• **Your instructions**: From the data that follows, print exactly the lines starting at the one containing "(∑ j ∈ range (n + 1), (β" and ending at the one containing "(n + 1 - j) := by"; include both of them and nothing more.

= = = =

import Mathlib
import Literature.Analysis.ODE.InverseSquareLadder
import HarnessLib

/-!
# Expansion of the Darboux ladder: `ladder ι n u = Σ_{j ≤ n} β_j ι^{n−j} u^{(j)}` where `ι' = −ι²`

Analysis/ODE support file (everything proved). On an open set `S` where the coefficient satisfies the
Riccati relation `ι' = −ι²` (so `ι = 1/(x − x₀)`), the ladder `ladder ι n = (∂ − nι)∘⋯∘(∂ − ι)` of
`InverseSquareLadder.lean` is a differential operator of order `n` with coefficients that are pure
powers of `ι`: there are real constants `β_0, …, β_n` with `β_n = 1`, depending only on `n`, such that
`ladder ι n u (x) = Σ_{j=0}^{n} β_j ι(x)^{n−j} u^{(j)}(x)` for all `u ∈ Cⁿ` and `x ∈ S`
(`exists_ladder_expansion`; recursion `β'_j = β_{j−1} − (2n+1−j)β_j`). This is the structural input
for the large-time asymptotics of the exact inverse-square waves `ladder ι n Φ(t,·)` on exterior cones
(`x^{j−n}`-weighted lower-order terms), route PhotonSphereChannels, `FixedModeChannels`, far side
(stmt-FinalStateConjecture-10048). Folklore (Kenig–Lawrie–Liu–Schlag 2015, §2 in radial form).
-/

noncomputable section

namespace Literature.Analysis.ODE

open Set Filter Topology Finset

variable {ι : ℝ → ℝ}

/-- **Expansion of the ladder in powers of `ι`.** See the module docstring. [folklore] -/
theorem exists_ladder_expansion (hι : ContDiff ℝ (⊤ : ℕ∞) ι) {S : Set ℝ} (hS : IsOpen S)
    (hι' : ∀ x ∈ S, deriv ι x = -(ι x) ^ 2) (n : ℕ) :
    ∃ β : ℕ → ℝ, β n = 1 ∧ ∀ u : ℝ → ℝ, ContDiff ℝ n u → ∀ x ∈ S,
      ladder ι n u x = ∑ j ∈ range (n + 1), β j * ι x ^ (n - j) * iteratedDeriv j u x := by
  have hιd : ∀ y, HasDerivAt ι (deriv ι y) y := fun y =>
    (hι.differentiable (by simp) y).hasDerivAt
  induction n with
  | zero =>
    refine ⟨fun j => if j = 0 then 1 else 0, by simp, fun u _ x _ => ?_⟩
    simp
  | succ n ih =>
    obtain ⟨β, hβn, hexp⟩ := ih
    -- extended old coefficients and the new ones
    set B : ℕ → ℝ := fun j => if j ≤ n then β j else 0 with hB
    set β' : ℕ → ℝ := fun j => (if j = 0 then 0 else B (j - 1)) - ((2 * n + 1 : ℝ) - j) * B j
      with hβ'
    have hBn1 : B (n + 1) = 0 := by simp [hB]
    have hBle : ∀ j ≤ n, B j = β j := fun j hj => by simp [hB, hj]
    refine ⟨β', ?_, fun u hu x hx => ?_⟩
    · simp only [hβ']
      rw [if_neg (Nat.succ_ne_zero n), Nat.add_sub_cancel, hBle n le_rfl, hβn, hBn1]
      ring
    · -- regularity
      have hun : ContDiff ℝ n u := hu.of_le (by exact_mod_cast Nat.le_succ n)
      have hdj : ∀ j ≤ n, HasDerivAt (iteratedDeriv j u) (iteratedDeriv (j + 1) u x) x := by
        intro j hj
        have h := (hu.differentiable_iteratedDeriv j (by exact_mod_cast Nat.lt_succ_of_le hj) x)
          |>.hasDerivAt
        rwa [← iteratedDeriv_succ] at h
      -- the level-`n` ladder near `x`
      have hev : ladder ι n u =ᶠ[𝓝 x]
          fun y => ∑ j ∈ range (n + 1), β j * ι y ^ (n - j) * iteratedDeriv j u y :=
        Filter.eventuallyEq_of_mem (hS.mem_nhds hx) fun y hy => hexp u hun y hy
      -- derivative of the expansion at `x`
      have hterm : ∀ j ∈ range (n + 1), HasDerivAt
          (fun y => β j * ι y ^ (n - j) * iteratedDeriv j u y)
          (β j * (((n - j : ℕ) : ℝ) * ι x ^ (n - j - 1) * deriv ι x) * iteratedDeriv j u x
            + β j * ι x ^ (n - j) * iteratedDeriv (j + 1) u x) x := by
        intro j hj
        have hjn : j ≤ n := Nat.lt_succ_iff.1 (mem_range.1 hj)
        exact (((hιd x).pow (n - j)).const_mul (β j)).mul (hdj j hjn)
      have hsum : HasDerivAt (fun y => ∑ j ∈ range (n + 1), β j * ι y ^ (n - j) * iteratedDeriv j u y)
          (∑ j ∈ range (n + 1), (β j * (((n - j : ℕ) : ℝ) * ι x ^ (n - j - 1) * deriv ι x)
            * iteratedDeriv j u x + β j * ι x ^ (n - j) * iteratedDeriv (j + 1) u x)) x :=
        HasDerivAt.fun_sum hterm
      have hder : deriv (ladder ι n u) x = ∑ j ∈ range (n + 1),
          (β j * (((n - j : ℕ) : ℝ) * ι x ^ (n - j - 1) * deriv ι x) * iteratedDeriv j u x
            + β j * ι x ^ (n - j) * iteratedDeriv (j + 1) u x) := by
        rw [hev.deriv_eq]; exact hsum.deriv
      -- simplify `(n-j) ι^{n-j-1} ι' = -(n-j) ι^{n-j+1}` termwise
      have hpow : ∀ j ∈ range (n + 1),
          ((n - j : ℕ) : ℝ) * ι x ^ (n - j - 1) * deriv ι x = -((n : ℝ) - j) * ι x ^ (n + 1 - j) := by
        intro j hj
        have hjn : j ≤ n := Nat.lt_succ_iff.1 (mem_range.1 hj)
        rcases Nat.eq_or_lt_of_le hjn with rfl | hlt
        · simp
        · have h1 : n - j = (n - j - 1) + 1 := by omega
          have h2 : n + 1 - j = (n - j - 1) + 2 := by omega
          rw [hι' x hx, Nat.cast_sub hjn, h2, pow_add]
          conv_lhs => rw [h1, Nat.add_sub_cancel]
          ring
      -- assemble
      rw [ladder_succ, ladderStep_apply, hder, hexp u hun x hx]
      -- rewrite the target sum over `range (n+2)` as shifted old sums
      have hR : ∑ j ∈ range (n + 1 + 1), β' j * ι x ^ (n + 1 - j) * iteratedDeriv j u x
          = (∑ j ∈ range (n + 1), β j * ι x ^ (n - j) * iteratedDeriv (j + 1) u x)
            - ∑ j ∈ range (n + 1), ((2 * n + 1 : ℝ) - j) * β j * ι x ^ (n + 1 - j)
                * iteratedDeriv j u x := by
        have e1 : ∀ j ∈ range (n + 1 + 1), β' j * ι x ^ (n + 1 - j) * iteratedDeriv j u x
            = (if j = 0 then 0 else B (j - 1)) * ι x ^ (n + 1 - j) * iteratedDeriv j u x
              - ((2 * n + 1 : ℝ) - j) * B j * ι x ^ (n + 1 - j) * iteratedDeriv j u x := by
          intro j _; simp only [hβ']; ring
        rw [sum_congr rfl e1, sum_sub_distrib]
        congr 1
        · have f0 : (if (0 : ℕ) = 0 then (0 : ℝ) else B (0 - 1)) * ι x ^ (n + 1 - 0)
              * iteratedDeriv 0 u x = 0 := by simp
          rw [sum_range_succ', f0, add_zero]
          refine sum_congr rfl fun j hj => ?_
          have hjn : j ≤ n := Nat.lt_succ_iff.1 (mem_range.1 hj)
          have e2 : n + 1 - (j + 1) = n - j := by omega
          rw [if_neg (Nat.succ_ne_zero j), Nat.add_sub_cancel, hBle j hjn, e2]
        · rw [sum_range_succ, hBn1]
          simp only [mul_zero, zero_mul, add_zero]
          refine sum_congr rfl fun j hj => ?_
          rw [hBle j (Nat.lt_succ_iff.1 (mem_range.1 hj))]
      rw [hR, mul_sum, ← sum_sub_distrib, ← sum_sub_distrib]
      refine sum_congr rfl fun j hj => ?_
      rw [hpow j hj]
      have hjn : j ≤ n := Nat.lt_succ_iff.1 (mem_range.1 hj)
      have e : ι x ^ (n + 1 - j) = ι x * ι x ^ (n - j) := by
        rw [show n + 1 - j = (n - j) + 1 by omega, pow_succ]; ring
      rw [e]
      push_cast
      ring

end Literature.Analysis.ODE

= = = =

• **Response**:
          (∑ j ∈ range (n + 1), (β j * (((n - j : ℕ) : ℝ) * ι x ^ (n - j - 1) * deriv ι x)
            * iteratedDeriv j u x + β j * ι x ^ (n - j) * iteratedDeriv (j + 1) u x)) x :=
        HasDerivAt.fun_sum hterm
      have hder : deriv (ladder ι n u) x = ∑ j ∈ range (n + 1),
          (β j * (((n - j : ℕ) : ℝ) * ι x ^ (n - j - 1) * deriv ι x) * iteratedDeriv j u x
            + β j * ι x ^ (n - j) * iteratedDeriv (j + 1) u x) := by
        rw [hev.deriv_eq]; exact hsum.deriv
      -- simplify `(n-j) ι^{n-j-1} ι' = -(n-j) ι^{n-j+1}` termwise
      have hpow : ∀ j ∈ range (n + 1),
          ((n - j : ℕ) : ℝ) * ι x ^ (n - j - 1) * deriv ι x = -((n : ℝ) - j) * ι x ^ (n + 1 - j) := by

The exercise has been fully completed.